Unrelated question; do the new XNA4 render states mean that setting render state from C# is effectively as fast as doing it in the HLSL technique definition? Or is the later still faster due to fewer driver calls?
Very nice, but it would still be nice to have custom effects or something similar for the phone to do post processing.
Thank you for this information. Very nice work, I'm having a great time working with the Windows Phone 7 developer tools.
Since I'm still new to XNA, I have a question: is it better to have a single BasicEffect instance and change it's properties dynamically or would we have better performance with multiple instances, each with unique set of properties?
Just as an example, I could have a BasicEffect with lighting on, texture off, fog off and another with lighting off, texture on and fog on. Before rendering an object, I would only need to set the World, View and Proj Matrix on each of these effects. Is this a better approach?
> Just how slow is the phone GPU compared to the xbox gpu
Mobile GPUs are an order of magnitude slower than game consoles. I'm hesitant to quote exact numbers because performance is too multi-dimensional a problem to be meaningfully boiled down to just a single ratio (the only way to get really accurate data is to measure your specific code once hardware is available) but you definitely shouldn't be expecting anywhere near Xbox console level perf. Also, the CPU/GPU balance is significantly different from Xbox (the ARM CPU in Windows Phone is really rather fast).
> > We expected expert programmers to soon move on to writing their own shaders
> Out of curiosity, how close was this expectation to reality? Do you know?
It depends on which specific expert programmer you look at: many write all their own shaders, while others get great mileage and never see the need to move beyond the built-in stuff. I've been surprised how many awesome games made by awesomely skilled teams (especially on the XBLA side) achieve amazing graphical quality just from having great game design and great artists, and do all their drawing with SpriteBatch!
However, even when we saw people making polished games with BasicEffect, I never saw a game that was bottlenecked by BasicEffect GPU performance on Windows or Xbox, so this was never a sensible place to spend optimization effort (until Windows Phone came along, anyway).
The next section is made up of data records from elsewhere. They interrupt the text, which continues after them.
import Summits.Ventures.PercRepro2.CaseOneMarkMoves
import Summits.Ventures.PercRepro2.CaseOnePocketT

/-!
# The six-form calculus: a pendant mark `o` or `b` is pulled back to its neighbour
(blind cell PercRepro2, p1 g31)

For `o` a leaf at `y` the T-pair scales exactly like the Q-pair: `P(T, o ∈ U) = p(e₀) · P(T, y ∈ U)`
of `G − e₀` (**`Dto_o_move`**, the twin of `Dqo_o_move`) while `P(T)` is unchanged (`Dt_restrict`); with
`iiExprT_o_move` / `iExprT_o_move` and the linearity of the forms in the pair, `(ii-T)(G, o) =
p(e₀) · (ii-T)(G − e₀, y)` — **`sixForms_of_o_move`**. For `b` a leaf at `y` the T-pair is unchanged and
the forms carry the factor `p(e₀)` (`iiExprT_b_move`) — **`sixForms_of_b_move`**. Hence the six-form
twins of the mark moves: **`closedAtT_of_o_move`**, **`closedAtT_of_b_move`**,
**`closedAtT_of_o_pocket_move`**, **`closedAtT_of_b_pocket_move`**. Own code; standard axioms.
-/

namespace Summit.Ventures.PercRepro2

namespace CaseOne

/-! ## The T-pair under an `o`-move -/

section OMoveT
variable {V : Type*} {E : Type*} [Fintype E] [DecidableEq E] {R : Type*} [CommRing R]
variable {ends : E → Sym2 V} {o a₁ a₂ a₃ y : V} {e₀ : E}

/-- `P(T, o ∈ U)` for `o` pendant at `y`: `p(e₀)` times `P(T, y ∈ U)` of `G − e₀`. -/
lemma Dto_o_move (p : E → R) (hl : IsLeafAt ends y o e₀) (h1 : a₁ ≠ o) (h2 : a₂ ≠ o) (h3 : a₃ ≠ o) :
    Dto p ends o a₁ a₂ a₃ = p e₀ * Dto (restrictW p e₀) (restrictEnds ends e₀) y a₁ a₂ a₃ := by
  unfold Dto
  have e : (connEvent ends a₁ o ∪ connEvent ends a₂ o) ∩ connEvent ends a₂ a₃ ∩
      (connEvent ends a₁ a₂)ᶜ = (connEvent ends a₁ o ∪ connEvent ends a₂ o) ∩
      (connEvent ends a₂ a₃ ∩ (connEvent ends a₁ a₂)ᶜ) := by
    simp only [Set.inter_assoc]
  rw [e, o_move_setU hl h1 h2, prob_connEvent_leaf_inter p hl]
  · congr 1
    have e' : (connEvent ends a₁ y ∪ connEvent ends a₂ y) ∩
        (connEvent ends a₂ a₃ ∩ (connEvent ends a₁ a₂)ᶜ) = (connEvent ends a₁ y ∪ connEvent ends a₂ y) ∩
        connEvent ends a₂ a₃ ∩ (connEvent ends a₁ a₂)ᶜ := by
      simp only [Set.inter_assoc]
    rw [e', connEvent_restrict hl h1 hl.ne, connEvent_restrict hl h2 hl.ne,
      connEvent_restrict hl h2 h3, connEvent_restrict hl h1 h2]
    simp only [← Set.preimage_compl, ← Set.preimage_inter, ← Set.preimage_union, prob_restrict]
  · intro ω c
    simp only [Set.mem_inter_iff, Set.mem_union, Set.mem_compl_iff]
    rw [mem_connEvent_update_of_leaf hl ω c h1 hl.ne, mem_connEvent_update_of_leaf hl ω c h2 hl.ne,
      mem_connEvent_update_of_leaf hl ω c h2 h3, mem_connEvent_update_of_leaf hl ω c h1 h2]

end OMoveT

/-! ## The six forms under the two mark moves -/

section MovesSix
variable {V : Type*} {E : Type*} [Fintype E] [DecidableEq E] {R : Type*} [Field R] [LinearOrder R]
  [IsStrictOrderedRing R]
variable {ends : E → Sym2 V} {o a₁ a₂ a₃ b y : V} {e₀ : E}

/-- **The six forms at `a₃` for `(G − e₀, y)` give them for `(G, o)`** when `o` is a leaf at `y`. -/
theorem sixForms_of_o_move {p : E → R} (hp : IsProbVec p) (hl : IsLeafAt ends y o e₀) (h1 : a₁ ≠ o)
    (h2 : a₂ ≠ o) (h3 : a₃ ≠ o) (hb : b ≠ o)
    (h : SixForms (restrictW p e₀) (restrictEnds ends e₀) y a₁ a₂ a₃ b) :
    SixForms p ends o a₁ a₂ a₃ b := by
  obtain ⟨hii, hiiq, hiit, hi, hiq, hit⟩ := h
  have h4 := fourForms_of_o_move hp hl h1 h2 h3 hb ⟨hii, hiiq, hi, hiq⟩
  have hq := hp.nonneg e₀
  refine ⟨h4.1, h4.2.1, ?_, h4.2.2.1, h4.2.2.2, ?_⟩
  · unfold ZSplitIIT
    rw [iiExprT_o_move p hl h1 h2 h3 hb, Dto_o_move p hl h1 h2 h3, Dt_restrict p hl h1 h2 h3,
      iiExprT_mul_pair]
    exact mul_nonneg hq hiit
  · unfold ZSplitIT
    rw [iExprT_o_move p hl h1 h2 h3 hb, Dto_o_move p hl h1 h2 h3, Dt_restrict p hl h1 h2 h3,
      iExprT_mul_pair]
    exact mul_nonneg hq hit

/-- **The six forms at `a₃` for `(G − e₀, y)` give them for `(G, b)`** when `b` is a leaf at `y`. -/
theorem sixForms_of_b_move {p : E → R} (hp : IsProbVec p) (hl : IsLeafAt ends y b e₀) (ho : o ≠ b)
    (h1 : a₁ ≠ b) (h2 : a₂ ≠ b) (h3 : a₃ ≠ b)
    (h : SixForms (restrictW p e₀) (restrictEnds ends e₀) o a₁ a₂ a₃ y) :
    SixForms p ends o a₁ a₂ a₃ b := by
  obtain ⟨hii, hiiq, hiit, hi, hiq, hit⟩ := h
  have h4 := fourForms_of_b_move hp hl ho h1 h2 h3 ⟨hii, hiiq, hi, hiq⟩
  have hq := hp.nonneg e₀
  refine ⟨h4.1, h4.2.1, ?_, h4.2.2.1, h4.2.2.2, ?_⟩
  · unfold ZSplitIIT
    rw [iiExprT_b_move p hl ho h1 h2 h3, Dto_restrict p hl ho h1 h2 h3, Dt_restrict p hl h1 h2 h3]
    exact mul_nonneg hq hiit
  · unfold ZSplitIT
    rw [iExprT_b_move p hl ho h1 h2 h3, Dto_restrict p hl ho h1 h2 h3, Dt_restrict p hl h1 h2 h3]
    exact mul_nonneg hq hit

/-- **A pendant `o` is replaced by its neighbour, for the six-form closed property.** -/
theorem closedAtT_of_o_move (hl : IsLeafAt ends y o e₀) (h1 : a₁ ≠ o) (h2 : a₂ ≠ o) (h3 : a₃ ≠ o)
    (hb : b ≠ o) (hc : ClosedAtT (R := R) y a₁ a₂ b {e : E // e ≠ e₀} (restrictEnds ends e₀) a₃) :
    ClosedAtT (R := R) o a₁ a₂ b E ends a₃ :=
  fun p hp => sixForms_of_o_move hp hl h1 h2 h3 hb (hc (restrictW p e₀) (IsProbVec.restrictW hp e₀))

/-- **A pendant `b` is replaced by its neighbour, for the six-form closed property.** -/
theorem closedAtT_of_b_move (hl : IsLeafAt ends y b e₀) (ho : o ≠ b) (h1 : a₁ ≠ b) (h2 : a₂ ≠ b)
    (h3 : a₃ ≠ b) (hc : ClosedAtT (R := R) o a₁ a₂ y {e : E // e ≠ e₀} (restrictEnds ends e₀) a₃) :
    ClosedAtT (R := R) o a₁ a₂ b E ends a₃ :=
  fun p hp => sixForms_of_b_move hp hl ho h1 h2 h3 (hc (restrictW p e₀) (IsProbVec.restrictW hp e₀))

variable {W : Set V} {P : Finset E}

/-- **The mark `o` alone in a mark-free-otherwise pocket at `y` is replaced by `y`** (six forms). -/
theorem closedAtT_of_o_pocket_move (h : IsPocket ends W y P) (he : e₀ ∈ P) (ho : o ∈ W)
    (h1 : a₁ ∉ W) (h2 : a₂ ∉ W) (ha : a₃ ∉ W) (hb : b ∉ W)
    (hc : ClosedAtT (R := R) y a₁ a₂ b {e : E // e ≠ e₀}
      (restrictEnds (pocketEnds ends P e₀ o y) e₀) a₃) :
    ClosedAtT (R := R) o a₁ a₂ b E ends a₃ :=
  closedAtT_of_pocket' (z := o) h he (Or.inr rfl) (Or.inl h1) (Or.inl h2) (Or.inl ha) (Or.inl hb)
    (closedAtT_of_o_move (h.isLeafAt_pocketEnds e₀ ho) (by rintro rfl; exact h1 ho)
      (by rintro rfl; exact h2 ho) (by rintro rfl; exact ha ho) (by rintro rfl; exact hb ho) hc)

/-- **The mark `b` alone in a mark-free-otherwise pocket at `y` is replaced by `y`** (six forms). -/
theorem closedAtT_of_b_pocket_move (h : IsPocket ends W y P) (he : e₀ ∈ P) (hb : b ∈ W)
    (ho : o ∉ W) (h1 : a₁ ∉ W) (h2 : a₂ ∉ W) (ha : a₃ ∉ W)
    (hc : ClosedAtT (R := R) o a₁ a₂ y {e : E // e ≠ e₀}
      (restrictEnds (pocketEnds ends P e₀ b y) e₀) a₃) :
    ClosedAtT (R := R) o a₁ a₂ b E ends a₃ :=
  closedAtT_of_pocket' (z := b) h he (Or.inl ho) (Or.inl h1) (Or.inl h2) (Or.inl ha) (Or.inr rfl)
    (closedAtT_of_b_move (h.isLeafAt_pocketEnds e₀ hb) (by rintro rfl; exact ho hb)
      (by rintro rfl; exact h1 hb) (by rintro rfl; exact h2 hb) (by rintro rfl; exact ha hb) hc)

end MovesSix

end CaseOne

end Summit.Ventures.PercRepro2
import Summits.HodgeConjecture.HodgeCM.Model.TowerFixed
import Summits.HodgeConjecture.HodgeCM.PerL34.UnitaryClassNumber
import Literature.NumberTheory.Automorphic.Liu2021.Def411AsPrinted
import Literature.RepresentationTheory.Semisimple.EquivariantIrreducibleDecomposition
import HarnessLib

/-!
# The tower `H = colim_K H¹(X_K(ℂ); ℂ)` is an ADMISSIBLE representation of `U(V)(𝔸_{L₀,f})`

Fan A, binder `h413` ([Liu 2021, Prop. 4.13]), junction «Matsushima at the pin» split (a): «`H¹_{B,τ'}(A_∞, ℂ)` is an admissible
representation of `𝔾(𝔸_F^∞)`» ([Liu2021] §4.2 l. 2081), i.e. `dim_ℂ H^K < ∞` for every open compact `K` — PROVED at the tree's tower
(`Model/TowerCarrier`) for every hermitian space `V` over a CM field `L` with `[L:ℚ] ≠ 2`:

* §1 `adelicFin_eq_Ufin` — the two finite-adelic unitary groups of the tree coincide (`HermSpace3.adelicFin V`, vendored
  `UnitaryGroup.finAdelic`, and `PerL34.AdelicUnitaryFactorisation.Ufin L V.Hm`): same carrier `{g | ((c ⊗ 1) g)ᵀ H g = H}`;
  `finite_doubleCoset_range_ρ` — **finiteness of the class set** `U(V)(L₀)\U(V)(𝔸_{L₀,f})/K` for every open `K`, in the currency of the
  tower (`(ρ V).range`, `Model/TowerLevel`), transported from `HermSpace3.finite_doubleCoset_ratFin` (Godement compactness,
  `PerL34/UnitaryClassNumber`);
* §2 `finite_towerLevel` — `H_K = towerLevel Γ` is finite-dimensional: a family `c ∈ H_K` is determined by its values at representatives
  of the finitely many classes (`c h = t_γ^* c(γ_f h k)`), each value lying in the finite-dimensional `H¹(P_h(ℂ); ℚ) ⊗ ℂ` (`Universe.instFinite`);
* §3 `Level.ofOpenCompactLe` — an open compact `K ≤ K(Γ₀)` is the compact open of a level; `isAdmissibleRep_ofModule'_tower` — for every
  open compact `K ≤ U(V)(𝔸_{L₀,f})` the `K`-fixed vectors of the tower (`= levelImage` of the level `K ∩ K_f(3)`, `TowerFixed`) are
  finite-dimensional: **`Liu2021.IsAdmissibleRep (Representation.ofModule' (Tower … V))`**, which at the PIN is `IsAdmissibleRep (P.rhoB τ')`
  for the `h413` datum `P = 𝕌_V.prop413Data H`.

HC_CM is proved only modulo the 7 printed citations until rung 0 closes; this file discharges none of them (it proves split (a) of the
junction «Matsushima at the pin»).
-/

noncomputable section

open scoped Pointwise
open NumberField IsDedekindDomain
open Literature.AlgebraicGeometry.HodgeTheory
open Literature.NumberTheory.Automorphic
open Literature.NumberTheory.Automorphic.PicardCM
open Literature.NumberTheory.Transcendental (Arapura2012_Cor_15_4_6)
open HodgeCM.Adelic HodgeCM.PerL34.AdelicUnitaryFactorisation HodgeCM.PerL34.Godement

namespace HodgeCM

/-! ## §1 The class set of `U(V)` in the currency of the tower -/

namespace HermSpace3

variable {L : CMField} {ι₁ : L →+* ℂ} (V : HermSpace3 L ι₁)

/-- The two finite-adelic unitary groups of the tree agree: `V.adelicFin = Ufin L V.Hm` (both are
`{g ∈ GL₃(𝔸_{L,f}) | ((c ⊗ 1) g)ᵀ · H · g = H}`). [folklore] -/
theorem adelicFin_eq_Ufin : V.adelicFin = Ufin (L : Type) V.Hm := by
  ext g
  rw [mem_Ufin_iff]
  rfl

/-- The identification as a group isomorphism `U(V)(𝔸_{L₀,f}) ≃* Ufin L V.Hm` (identity on matrices). [folklore] -/
def adelicFinEquivUfin : ↥V.adelicFin ≃* ↥(Ufin (L : Type) V.Hm) :=
  MulEquiv.subgroupCongr (adelicFin_eq_Ufin V)

/-- (underlying matrices are unchanged) [folklore] -/
@[simp] theorem coe_adelicFinEquivUfin (g : V.adelicFin) :
    ((adelicFinEquivUfin V g : Ufin (L : Type) V.Hm) : GL (Fin 3) (FiniteAdeleRing (𝓞 L) L)) = g := rfl

/-- (underlying matrices are unchanged) [folklore] -/
@[simp] theorem coe_adelicFinEquivUfin_symm (g : Ufin (L : Type) V.Hm) :
    (((adelicFinEquivUfin V).symm g : V.adelicFin) : GL (Fin 3) (FiniteAdeleRing (𝓞 L) L)) = g := rfl

/-- The identification is continuous. [folklore] -/
theorem continuous_adelicFinEquivUfin : Continuous (adelicFinEquivUfin V) :=
  Continuous.subtype_mk continuous_subtype_val _

/-- Its inverse is continuous. [folklore] -/
theorem continuous_adelicFinEquivUfin_symm : Continuous (adelicFinEquivUfin V).symm :=
  Continuous.subtype_mk continuous_subtype_val _

/-- The rational points of the factorisation file land in the range of the tower's diagonal `ρ V : U(V)(L₀) →* U(V)(𝔸_{L₀,f})`
(both are «rational unitary matrices read in `GL₃(𝔸_{L,f})`»). [folklore] -/
theorem adelicFinEquivUfin_symm_mem_range_ρ {q : Ufin (L : Type) V.Hm} (hq : q ∈ ratFin L V.Hm) :
    (adelicFinEquivUfin V).symm q ∈ (Model.TowerLevel.ρ V).range := by
  obtain ⟨γ, hγ, rfl⟩ := Subgroup.mem_map.mp hq
  obtain ⟨g₀, hg₀, hγg⟩ := (HodgeCM.Adelic.mem_adelicUnitaryRat_iff (L : Type) V.Hm γ).mp hγ
  refine ⟨⟨g₀, hg₀⟩, ?_⟩
  apply Subtype.ext
  apply Units.ext
  rw [coe_adelicFinEquivUfin_symm, finProj_apply, val_splitEquiv_snd, ← hγg, HodgeCM.Adelic.val_toAdeleGL, Matrix.map_map]
  rfl

/-- **Finiteness of the class set `U(V)(L₀)\U(V)(𝔸_{L₀,f})/K`** for every OPEN subgroup `K`, in the currency of the tower
(`Model.TowerLevel.ρ V = U(V)(L₀) → U(V)(𝔸_{L₀,f})`): transported from `HermSpace3.finite_doubleCoset_ratFin` (Borel's finiteness of class
numbers, here from Godement compactness of the anisotropic `U(V)`, `[L:ℚ] ≠ 2`). [folklore] -/
theorem finite_doubleCoset_range_ρ (hL : Module.finrank ℚ L ≠ 2) (K : Subgroup V.adelicFin) (hK : IsOpen (K : Set V.adelicFin)) :
    Finite (DoubleCoset.Quotient (((Model.TowerLevel.ρ V).range : Subgroup V.adelicFin) : Set V.adelicFin) (K : Set V.adelicFin)) := by
  classical
  set e := adelicFinEquivUfin V with he
  let Kf : Subgroup (Ufin (L : Type) V.Hm) := K.map e.toMonoidHom
  have hKf_mem : ∀ y, y ∈ Kf ↔ e.symm y ∈ K := fun y => Subgroup.mem_map_equiv
  have hKf : IsOpen (Kf : Set (Ufin (L : Type) V.Hm)) := by
    have hset : (Kf : Set (Ufin (L : Type) V.Hm)) = e.symm ⁻¹' (K : Set V.adelicFin) := by
      ext y; exact hKf_mem y
    rw [hset]
    exact hK.preimage (continuous_adelicFinEquivUfin_symm V)
  haveI := HodgeCM.HermSpace3.finite_doubleCoset_ratFin (L := L) V hL Kf hKf
  let f : DoubleCoset.Quotient (ratFin L V.Hm : Set (Ufin (L : Type) V.Hm)) (Kf : Set (Ufin (L : Type) V.Hm)) →
      DoubleCoset.Quotient (((Model.TowerLevel.ρ V).range : Subgroup V.adelicFin) : Set V.adelicFin) (K : Set V.adelicFin) :=
    Quotient.lift (fun g => DoubleCoset.mk _ K (e.symm g)) (by
      intro a b hab
      obtain ⟨q, hq, k, hk, rfl⟩ := DoubleCoset.rel_iff.mp hab
      refine (DoubleCoset.eq _ _ _ _).mpr ⟨e.symm q, adelicFinEquivUfin_symm_mem_range_ρ V hq, e.symm k, (hKf_mem k).mp hk, ?_⟩
      rw [map_mul, map_mul])
  refine Finite.of_surjective f fun x => ?_
  obtain ⟨h, rfl⟩ := x.exists_rep
  refine ⟨DoubleCoset.mk _ _ (e h), ?_⟩
  show DoubleCoset.mk _ _ (e.symm (e h)) = _
  rw [e.symm_apply_apply]

end HermSpace3

/-! ## §2 `H_K = towerLevel Γ` is finite-dimensional -/

namespace Model.TowerCarrier

open HodgeCM.Model.TowerLevel

variable (hHD : exists_isReal_hodgeModel) (hI : hodgePQ_independent_of_hodgeModel)
  (hU : BallQuotientUniformisedDatum) (h₃ : CMAbelianVarietyRealised) (hA : Arapura2012_Cor_15_4_6)
variable {L : CMField} {ι₁ : L →+* ℂ} (V : HermSpace3 L ι₁)

/-- **`H_K = H¹(X_K(ℂ); ℂ)` is finite-dimensional** (`[L:ℚ] ≠ 2`): the equivariant families `c ∈ towerLevel Γ` are determined by their values
at representatives of the finitely many classes `U(V)(L₀)\U(V)(𝔸_{L₀,f})/K` (`c h = t_γ^* c(γ_f h k)`), and each value lives in
`H¹(P_h(ℂ); ℚ) ⊗ ℂ`, finite-dimensional (`Universe.instFinite`). [cite: Liu2021, §4.2 l. 2081] -/
theorem finite_towerLevel (hL : Module.finrank ℚ L ≠ 2) (Γ : Level V) (hΓ : Γ.BelowConjThree) :
    Module.Finite ℂ (towerLevel hHD hI hU h₃ hA Γ hΓ) := by
  classical
  haveI := HermSpace3.finite_doubleCoset_range_ρ V hL Γ.K Γ.isOpen_K
  let Q := DoubleCoset.Quotient (((ρ V).range : Subgroup V.adelicFin) : Set V.adelicFin) (Γ.K : Set V.adelicFin)
  let ev : towerLevel hHD hI hU h₃ hA Γ hΓ →ₗ[ℂ] (∀ q : Q, W hHD hI hU h₃ Γ hΓ q.out) :=
    { toFun := fun c q => (c : Π h, W hHD hI hU h₃ Γ hΓ h) q.out
      map_add' := fun c d => rfl
      map_smul' := fun a c => rfl }
  refine Module.Finite.of_injective ev fun c d hcd => ?_
  apply Subtype.ext
  funext h
  obtain ⟨γ', k, hγ', hk, hout⟩ := DoubleCoset.mk_out_eq_mul ((ρ V).range) Γ.K h
  obtain ⟨γ, rfl⟩ := MonoidHom.mem_range.mp hγ'
  have r : Rel Γ γ h ((DoubleCoset.mk ((ρ V).range) Γ.K h : Q).out) := ⟨k, hk, hout⟩
  have hq : (c : Π h, W hHD hI hU h₃ Γ hΓ h) ((DoubleCoset.mk ((ρ V).range) Γ.K h : Q).out) =
      (d : Π h, W hHD hI hU h₃ Γ hΓ h) ((DoubleCoset.mk ((ρ V).range) Γ.K h : Q).out) :=
    congrFun hcd (DoubleCoset.mk ((ρ V).range) Γ.K h)
  rw [apply_eq_trPull hHD hI hU h₃ hA c r (transCond_of_rel hΓ r), apply_eq_trPull hHD hI hU h₃ hA d r (transCond_of_rel hΓ r), hq]

/-- Hence the image `levelImage Γ` of `H_K` in the tower is finite-dimensional. [cite: Liu2021, §4.2 l. 2081] -/
theorem finite_levelImage (hL : Module.finrank ℚ L ≠ 2) (Γ : Level V) (hΓ : Γ.BelowConjThree) :
    Module.Finite ℂ (levelImage hHD hI hU h₃ hA Γ hΓ) := by
  haveI := finite_towerLevel hHD hI hU h₃ hA V hL Γ hΓ
  exact Module.Finite.range _

end Model.TowerCarrier

/-! ## §3 Admissibility -/

namespace Level

variable {L : CMField} {ι₁ : L →+* ℂ} {V : HermSpace3 L ι₁}

/-- **The level of an open compact subgroup below a given level**: for `K ≤ K(Γ₀)` open compact, the pair `(U(V)(L₀) ∩ K, K)` is a level
(torsion-freeness is inherited from `Γ₀` along `U(L₀) ∩ K ≤ U(L₀) ∩ K(Γ₀)`). [folklore] -/
def ofOpenCompactLe (K : Subgroup V.adelicFin) (hKo : IsOpen (K : Set V.adelicFin)) (hKc : IsCompact (K : Set V.adelicFin))
    (Γ₀ : Level V) (hle : K ≤ Γ₀.K) : Level V where
  Γ := UnitaryGroup.arithmeticLevel (↥(maximalRealSubfield L)) L (IsCMField.complexConj L) 3 V.Hm K
  K := K
  isCompact_K := hKc
  isOpen_K := hKo
  arithmeticLevel_K := rfl
  torsionFree γ hγ hfin := by
    have hγ' : γ ∈ Γ₀.Γ := by
      rw [← Γ₀.arithmeticLevel_K]
      exact UnitaryGroup.arithmeticLevel_mono hle hγ
    exact Γ₀.torsionFree γ hγ' hfin

/-- (the compact open of `ofOpenCompactLe K …` is `K`) [folklore] -/
@[simp] theorem K_ofOpenCompactLe (K : Subgroup V.adelicFin) (hKo : IsOpen (K : Set V.adelicFin))
    (hKc : IsCompact (K : Set V.adelicFin)) (Γ₀ : Level V) (hle : K ≤ Γ₀.K) :
    (ofOpenCompactLe K hKo hKc Γ₀ hle).K = K := rfl

/-- `ofOpenCompactLe K … Γ₀ _ ≤ Γ₀`. [folklore] -/
theorem ofOpenCompactLe_le (K : Subgroup V.adelicFin) (hKo : IsOpen (K : Set V.adelicFin))
    (hKc : IsCompact (K : Set V.adelicFin)) (Γ₀ : Level V) (hle : K ≤ Γ₀.K) :
    ofOpenCompactLe K hKo hKc Γ₀ hle ≤ Γ₀ := Level.le_def.mpr hle

end Level

namespace Model.TowerCarrier

open HodgeCM.Model.TowerLevel

variable (hHD : exists_isReal_hodgeModel) (hI : hodgePQ_independent_of_hodgeModel)
  (hU : BallQuotientUniformisedDatum) (h₃ : CMAbelianVarietyRealised) (hA : Arapura2012_Cor_15_4_6)
variable {L : CMField} {ι₁ : L →+* ℂ} (V : HermSpace3 L ι₁)

/-- **The tower is ADMISSIBLE** ([Liu2021] §4.2 l. 2081, READING I2 second half, at the tree's tower; `[L:ℚ] ≠ 2`): for every open compact
`K ≤ U(V)(𝔸_{L₀,f})` the `K`-fixed vectors of `H = colim_K H¹(X_K(ℂ); ℂ)` are finite-dimensional — they are fixed by `K ∩ K_f(3)`, the compact
open of a level `Γ'` below `K_f(3)`, hence lie in `levelImage Γ'` (`TowerFixed.mem_levelImage_iff`), which is finite-dimensional
(`finite_levelImage`).  The representation is `Representation.ofModule'` of the `ℂ[U(V)(𝔸_f)]`-module `Tower … V` (`TowerAlgebra`), i.e. the
field `rhoB τ'` of the `h413` datum `𝕌_V.prop413Data H`. [cite: Liu2021, §4.2 l. 2081] -/
theorem isAdmissibleRep_ofModule'_tower (hL : Module.finrank ℚ L ≠ 2) :
    Liu2021.IsAdmissibleRep (G := ↥V.adelicFin) (V := Tower hHD hI hU h₃ hA V)
      (Representation.ofModule' (k := ℂ) (G := ↥V.adelicFin) (Tower hHD hI hU h₃ hA V)) := by
  rintro K ⟨hKo, hKc⟩
  -- shrink `K` to an open compact below `K_f(3)`
  let K' : Subgroup V.adelicFin := K ⊓ (Level.three V).K
  have hK'o : IsOpen (K' : Set V.adelicFin) := hKo.inter (Level.three V).isOpen_K
  have hK'c : IsCompact (K' : Set V.adelicFin) :=
    (Level.three V).isCompact_K.of_isClosed_subset (Subgroup.isClosed_of_isOpen K' hK'o) Set.inter_subset_right
  let Γ' : Level V := Level.ofOpenCompactLe K' hK'o hK'c (Level.three V) inf_le_right
  have hΓ' : Γ'.BelowConjThree := Level.belowConjThree_of_le_three (Level.ofOpenCompactLe_le K' hK'o hK'c _ inf_le_right)
  haveI hfin := finite_levelImage hHD hI hU h₃ hA V hL Γ' hΓ'
  -- the `K`-fixed vectors lie in `levelImage Γ'`
  have hle : Liu2021.fixedSubmodule (V := Tower hHD hI hU h₃ hA V)
      (Representation.ofModule' (k := ℂ) (G := ↥V.adelicFin) (Tower hHD hI hU h₃ hA V)) K ≤
        levelImage hHD hI hU h₃ hA Γ' hΓ' := by
    intro x hx
    rw [Liu2021.mem_fixedSubmodule_iff] at hx
    rw [mem_levelImage_iff hHD hI hU h₃ hA Γ' hΓ']
    intro k hk
    have h := hx k hk.1
    have e := Literature.RepresentationTheory.Semisimple.ofModule'_apply_eq_of_smul (k := ℂ) (G := ↥V.adelicFin)
      (Tower hHD hI hU h₃ hA V) k x
    have h' : MonoidAlgebra.of ℂ (↥V.adelicFin) k • x = x := e.symm.trans h
    rwa [of_smul_eq_act] at h'
  exact @Submodule.finiteDimensional_of_le ℂ (Tower hHD hI hU h₃ hA V) _ _ _ _ _ hfin hle

end Model.TowerCarrier

end HodgeCM

end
> The one area I am concerned about is the switch from distance fog to depth-based fog. It seems to me that if fog is now in its own specialized set of shaders anyways, you might as well leave it as distance based. Otherwise, in exchange for a bit of performance, people will experience objects popping in and out near the FogStart depth as they rotate their cameras.
There isn't a really clear right answer here. From our tests, the two fog modes are visually indistinguishable for the vast majority of games, although of course there are a handful where this can make a difference. The performance difference is pretty significant, though, which matters a lot for Windows Phone. In the end we came down on the side of the more efficient version, reasoning that Windows or Xbox developers who needed different visual results can always write their own shader to implement that, while Windows Phone developers who needed more perf would have no other options, so the Windows Phone requirement should take priority here (it didn't seem like an important enough issue to warrant supporting both options).
> What prevents the inclusion of custom shaders on Windows phone?
> do the new XNA4 render states mean that setting render state from C# is effectively as fast as doing it in the HLSL technique definition?
C# vs. FX state setting performs roughly the same in all Game Studio versions. Even prior to state objects, the cost of changing states is almost entirely in the driver, so it makes little difference whether you trigger this work from jitted C# code vs. interpreted FX data tables.
> is it better to have a single BasicEffect instance and change it's properties dynamically or would we have better performance with multiple instances, each with unique set of properties?
Either way is fine. I usually tend toward the latter, but it's unlikely to make a huge performance difference either way.